**Task item:**
Exactly as written, copy the lines of the data below from the first through the one containing "along every fractional".
---------- Listed entries
omit [Fintype V] [DecidableEq V] in
/-- The weight-`1` cluster of `v` is joined to `v` on the supports of `p`, `p[e ↦ 0]`, `p[e ↦ 1]`. -/
lemma conn_oneCluster_three (hfrac : e ∈ Chord.frac p) {v z : V}
    (hz : z ∈ cluster ends (Chord.oneConfig p) v) :
    (∀ ω, weight p ω ≠ 0 → Conn ends ω v z) ∧
      (∀ ω, weight (Function.update p e 0) ω ≠ 0 → Conn ends ω v z) ∧
      (∀ ω, weight (Function.update p e 1) ω ≠ 0 → Conn ends ω v z) :=
  ⟨fun _ hω => conn_of_mem_oneCluster hω hz,
    fun _ hω => conn_mono (oneConfig_le_of_weight_update_zero_ne_zero p hfrac hω) (mem_cluster.1 hz),
    fun _ hω => conn_mono ((oneConfig_le_update_one p e).trans (oneConfig_le_of_weight_ne_zero hω))
      (mem_cluster.1 hz)⟩

/-- **(MIX-CHORD) along every fractional edge from the weight-`1` cluster of `a₃` to the weight-`1`
cluster of `a₁`**: relabel `a₃ ↦ x`, `a₁ ↦ y` and use g18's root-edge chord theorem. -/
theorem mixChord_a3Cluster_rootCluster (hp : IsProbVec p) (hfrac : e ∈ Chord.frac p)
    (hx : x ∈ cluster ends (Chord.oneConfig p) a₃) (hy : y ∈ cluster ends (Chord.oneConfig p) a₁)
    (he : ends e = s(x, y)) :
    p e * Gc (Function.update p e 1) ends o a₁ a₂ a₃ b +
      (1 - p e) * (shrink p ends a₁ a₂ a₃ e * Gc (Function.update p e 0) ends o a₁ a₂ a₃ b) ≤
        Gc p ends o a₁ a₂ a₃ b := by
  obtain ⟨s3, s3₀, s3₁⟩ := conn_oneCluster_three p ends hfrac hx
  obtain ⟨s1, s1₀, s1₁⟩ := conn_oneCluster_three p ends hfrac hy
  have h := mixChord_root_edge p ends o (a₁ := y) (a₂ := a₂) (a₃ := x) b hp he
  rw [Gc_relabel_a3 p ends o b s3, Gc_relabel_a1 p ends o b s1,
    Gc_relabel_a3 _ ends o b s3₀, Gc_relabel_a1 _ ends o b s1₀,
    Gc_relabel_a3 _ ends o b s3₁, Gc_relabel_a1 _ ends o b s1₁]
  have hsh : shrink p ends a₁ a₂ a₃ e = shrink p ends y a₂ x e := by
    unfold shrink
    rw [prob_PD_relabel_a3 p ends s3, prob_PD_relabel_a1 p ends s1, prob_Q_relabel_a1 p ends s1,
      prob_PD_relabel_a3 _ ends s3₀, prob_PD_relabel_a1 _ ends s1₀, prob_Q_relabel_a1 _ ends s1₀]
  rw [hsh]
  exact h

/-- The `a₂`-side version: an edge from the cluster of `a₃` to the cluster of `a₂`. -/
theorem mixChord_a3Cluster_rootCluster₂ (hp : IsProbVec p) (hfrac : e ∈ Chord.frac p)
    (hx : x ∈ cluster ends (Chord.oneConfig p) a₃) (hy : y ∈ cluster ends (Chord.oneConfig p) a₂)
    (he : ends e = s(x, y)) :
    p e * Gc (Function.update p e 1) ends o a₁ a₂ a₃ b +
      (1 - p e) * (shrink p ends a₁ a₂ a₃ e * Gc (Function.update p e 0) ends o a₁ a₂ a₃ b) ≤
        Gc p ends o a₁ a₂ a₃ b := by
  have h := mixChord_a3Cluster_rootCluster p ends o (a₁ := a₂) (a₂ := a₁) b hp hfrac hx hy he
  rw [shrink_root_swap, CovForm.Gc_swap p, CovForm.Gc_swap (Function.update p e 1),
    CovForm.Gc_swap (Function.update p e 0)] at h
  exact h

end Consequence

end Mix

end Summit.Ventures.PercRepro2
import HarnessLib
import Summits.HodgeConjecture.Statement
import Literature.AlgebraicGeometry.Motives.Varieties
import Literature.AlgebraicGeometry.Motives.Sweep1
import Literature.AlgebraicGeometry.Motives.HodgeTensor
import Literature.AlgebraicGeometry.Motives.HodgeTensorFactsHolds
import Literature.AlgebraicGeometry.Motives.FamiliesVHS
import Literature.AlgebraicGeometry.HodgeTheory.HodgeConjecture
import Literature.AlgebraicGeometry.HodgeTheory.BettiUniverseAxioms
import Literature.AlgebraicGeometry.HodgeTheory.ComplexConjugationHolds
import Literature.AlgebraicGeometry.HodgeTheory.LefschetzOneOne
import Literature.AlgebraicGeometry.HodgeTheory.AlgebraicMonodromyMumfordTate
import Literature.AlgebraicGeometry.HodgeTheory.FibrewiseDeckRelations
import Literature.AlgebraicGeometry.HodgeTheory.QuaternionicQuarticCover
import Literature.AlgebraicGeometry.HodgeTheory.QuaternionicQuarticFamily
import Literature.AlgebraicGeometry.HodgeTheory.QuaternionicQuarticDeckChart
import Literature.AlgebraicGeometry.HodgeTheory.QuaternionicQuarticDeckChartAction
import Literature.Algebra.Lie.KatzRecognitionTheorems
import Literature.Algebra.Lie.KatzRecognitionAddenda
import Literature.AlgebraicGeometry.HodgeTheory.DeligneMonodromySemisimple
import Literature.AlgebraicGeometry.Resolution.FunctorialResolutionAutomorphisms
import Summits.HodgeConjecture.HodgeConjecture.Theses.Q8SymplecticPowers
import Summits.HodgeConjecture.HodgeConjecture.Theorems.Q8BireflectionGroupDensityAmbientKatzFree
import Summits.HodgeConjecture.HodgeConjecture.Theorems.Q8SymplecticPowersMonodromyDeckCommutes
import Summits.HodgeConjecture.HodgeConjecture.Theorems.Q8SymplecticPowersCommKernel
import Summits.HodgeConjecture.HodgeConjecture.Theorems.Q8SymplecticPowersInvariantPartFiniteOrbit
import Summits.HodgeConjecture.HodgeConjecture.Theorems.Q8SymplecticPowersFiniteOrbitPartHodge
import Summits.HodgeConjecture.HodgeConjecture.Theorems.Q8SymplecticPowersFiniteOrbitPartNondegenerate
import Summits.HodgeConjecture.HodgeConjecture.Theorems.Q8SymplecticPowersFibreBirational
import Summits.HodgeConjecture.HodgeConjecture.Theorems.Q8SymplecticPowersGenericityPolynomials
import Summits.HodgeConjecture.HodgeConjecture.Theorems.Q8SymplecticPowersStubTransportHeredityQ6
import Literature.AlgebraicGeometry.HodgeTheory.AlgebraicMonodromyMumfordTateOfQuasiProjective
import Literature.AlgebraicGeometry.HodgeTheory.MonodromySemisimpleSubvariations
import Literature.AlgebraicGeometry.HodgeTheory.DirectImageBaseChangeSections
import Literature.AlgebraicGeometry.HodgeTheory.CyclicCoverReflectionMonodromy
import Literature.AlgebraicGeometry.HodgeTheory.BettiUniverseTracePairing
import Summits.HodgeConjecture.HodgeConjecture.Theorems.Q8SymplecticPowersDeckIsometry
import Literature.AlgebraicGeometry.HodgeTheory.QuaternionicQuarticPrimeSpecialisation

/-!
# Route `Q8SymplecticPowers`, crux K1Q «mechanism-v2» — S7⁺⁺ `stub_transportHeredityQ14`: the registered TRANSPORT ∕ HEREDITY stub S7⁺
# (`stub_transportHeredityQ9`, v9–v13 signature) with FIVE print antecedents REMOVED — Katz ESDE Thm 1.4, Thm 1.4 (dim 8), Thm 1.5,
# Rmk 1.4.1 (lemma BL is now an unconditional tree theorem) and Deligne 1971 (4.2.6) (an idle binder of the S7⁺ telescope)

Crux K1Q `VeryGeneralQuaternionCommutatorsInHg` (stmt-HodgeConjecture-24190), registered skeleton «mechanism-v2» v13 (planner p3 g38, sha256
2e2ef938…; S7⁺ keyed by name to `Q8SymplecticPowersStubTransportHeredityQ9.stub_transportHeredityQ9`, print stub `stub_printInputsQ7` = seven
named facts). Prover seat `hodge-nonav-19716-p2` (g16). Support file (`--supports … --as helper`); nothing here closes an item.

STATEMENT. `stub_transportHeredityQ14` is the v9 S7⁺ signature VERBATIM except that its leading antecedents
`Katz1990_thm14_gabber_of_ne → Katz1990_thm14_gabber_dim8 → Katz1990_thm15_pseudoreflection → Katz1990_rmk141_nonsimple →
cmsp_nonHodgeGenericPoints_countable_algebraic_cover → Deligne1971_monodromy_semisimple → deligne1987_… → …` are cut down to
`cmsp_nonHodgeGenericPoints_countable_algebraic_cover → deligne1987_monodromy_directSum_irreducible_subvariations → …` (then, unchanged: the S2
body → the S9-shaped existential → the commutator conjunct of K1Q for every even `e ≥ 4`).

WHY THE FIVE BINDERS GO. (a) The four Katz facts entered S7⁺ only through the DENSITY step
`Q8SymplecticPowersTransportRestrictionCurrency.mem_glIdentityComponent_of_variablePart h14 h14' h15 h141`, i.e. through lemma BL at the Lie
level; the foundations lane `lit-hodgefound` has since proved BL unconditionally
(`Literature.Algebra.Lie.SymplecticBireflection.eq_skewAdjoint_of_isIrreducibleOn_of_conj_mem'`), and the sibling files
`Q8BireflectionGroupDensityKatzFree` ∕ `Q8BireflectionGroupDensityAmbientKatzFree` re-run the group wrapper, the ambient restriction and the
restriction currency on it; this file calls `Q8BireflectionGroupDensityAmbientKatzFree.mem_glIdentityComponent_of_variablePart` instead.
(b) `Deligne1971_monodromy_semisimple` was introduced and never used by the S7 ∕ S7⁺ telescopes (p724413, p729484): the finite-orbit part is
handled by Deligne 1987 Prop. 1.13 (FACT B, `hDelB`) and `Mon° ⊆ MT` at a Hodge-generic point is the tree theorem
`deligne_finiteIndex_monodromy_le_mumfordTateGroup_of_isQuasiProjectiveOver`; an idle binder is dropped rather than carried.
PROOF = the p729484 telescope verbatim with these two edits.

CONSEQUENCE for the registry (pen-holder's call): a skeleton v14 may key S7⁺⁺ by name and replace `stub_printInputsQ7` by the THREE-conjunct
print stub `cmsp_nonHodgeGenericPoints_countable_algebraic_cover ∧ deligne1987_monodromy_directSum_irreducible_subvariations ∧
Kollar2007_resolutionLiftsAutomorphisms` (CDK 1995, Deligne 1987 (1.13), Kollár 2007 (3.36)) — every remaining print input of the line is
algebraic geometry. HONEST FRAMING: conditional on exactly its displayed binders; K1Q is NOT proved (S1, CERT₄, CERT_{≥6}, print stub open);
HC ∕ HC_AV NOT proved; no ladder rung moves.

## References
* [CattaniDeligneKaplan1995] E. Cattani, P. Deligne, A. Kaplan, On the locus of Hodge classes, J. AMS 8 (1995), Thm. 1.1 / Cor. 1.2.
* [Deligne1987] P. Deligne, Un théorème de finitude pour la monodromie, Progr. Math. 67 (1987), Prop. 1.13.
* [CarlsonMullerStachPeters2017] J. Carlson, S. Müller-Stach, C. Peters, Period Mappings and Period Domains, 2nd ed., Lemma–Def. 15.3.7.
* [Katz1990ESDE] N. M. Katz, Exponential Sums and Differential Equations (1990), Ch. 1 — NOT used any more.
-/

set_option linter.dupNamespace false
set_option maxHeartbeats 800000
--------------------
**Expected answer:**
omit [Fintype V] [DecidableEq V] in
/-- The weight-`1` cluster of `v` is joined to `v` on the supports of `p`, `p[e ↦ 0]`, `p[e ↦ 1]`. -/
lemma conn_oneCluster_three (hfrac : e ∈ Chord.frac p) {v z : V}
    (hz : z ∈ cluster ends (Chord.oneConfig p) v) :
    (∀ ω, weight p ω ≠ 0 → Conn ends ω v z) ∧
      (∀ ω, weight (Function.update p e 0) ω ≠ 0 → Conn ends ω v z) ∧
      (∀ ω, weight (Function.update p e 1) ω ≠ 0 → Conn ends ω v z) :=
  ⟨fun _ hω => conn_of_mem_oneCluster hω hz,
    fun _ hω => conn_mono (oneConfig_le_of_weight_update_zero_ne_zero p hfrac hω) (mem_cluster.1 hz),
    fun _ hω => conn_mono ((oneConfig_le_update_one p e).trans (oneConfig_le_of_weight_ne_zero hω))
      (mem_cluster.1 hz)⟩

/-- **(MIX-CHORD) along every fractional edge from the weight-`1` cluster of `a₃` to the weight-`1`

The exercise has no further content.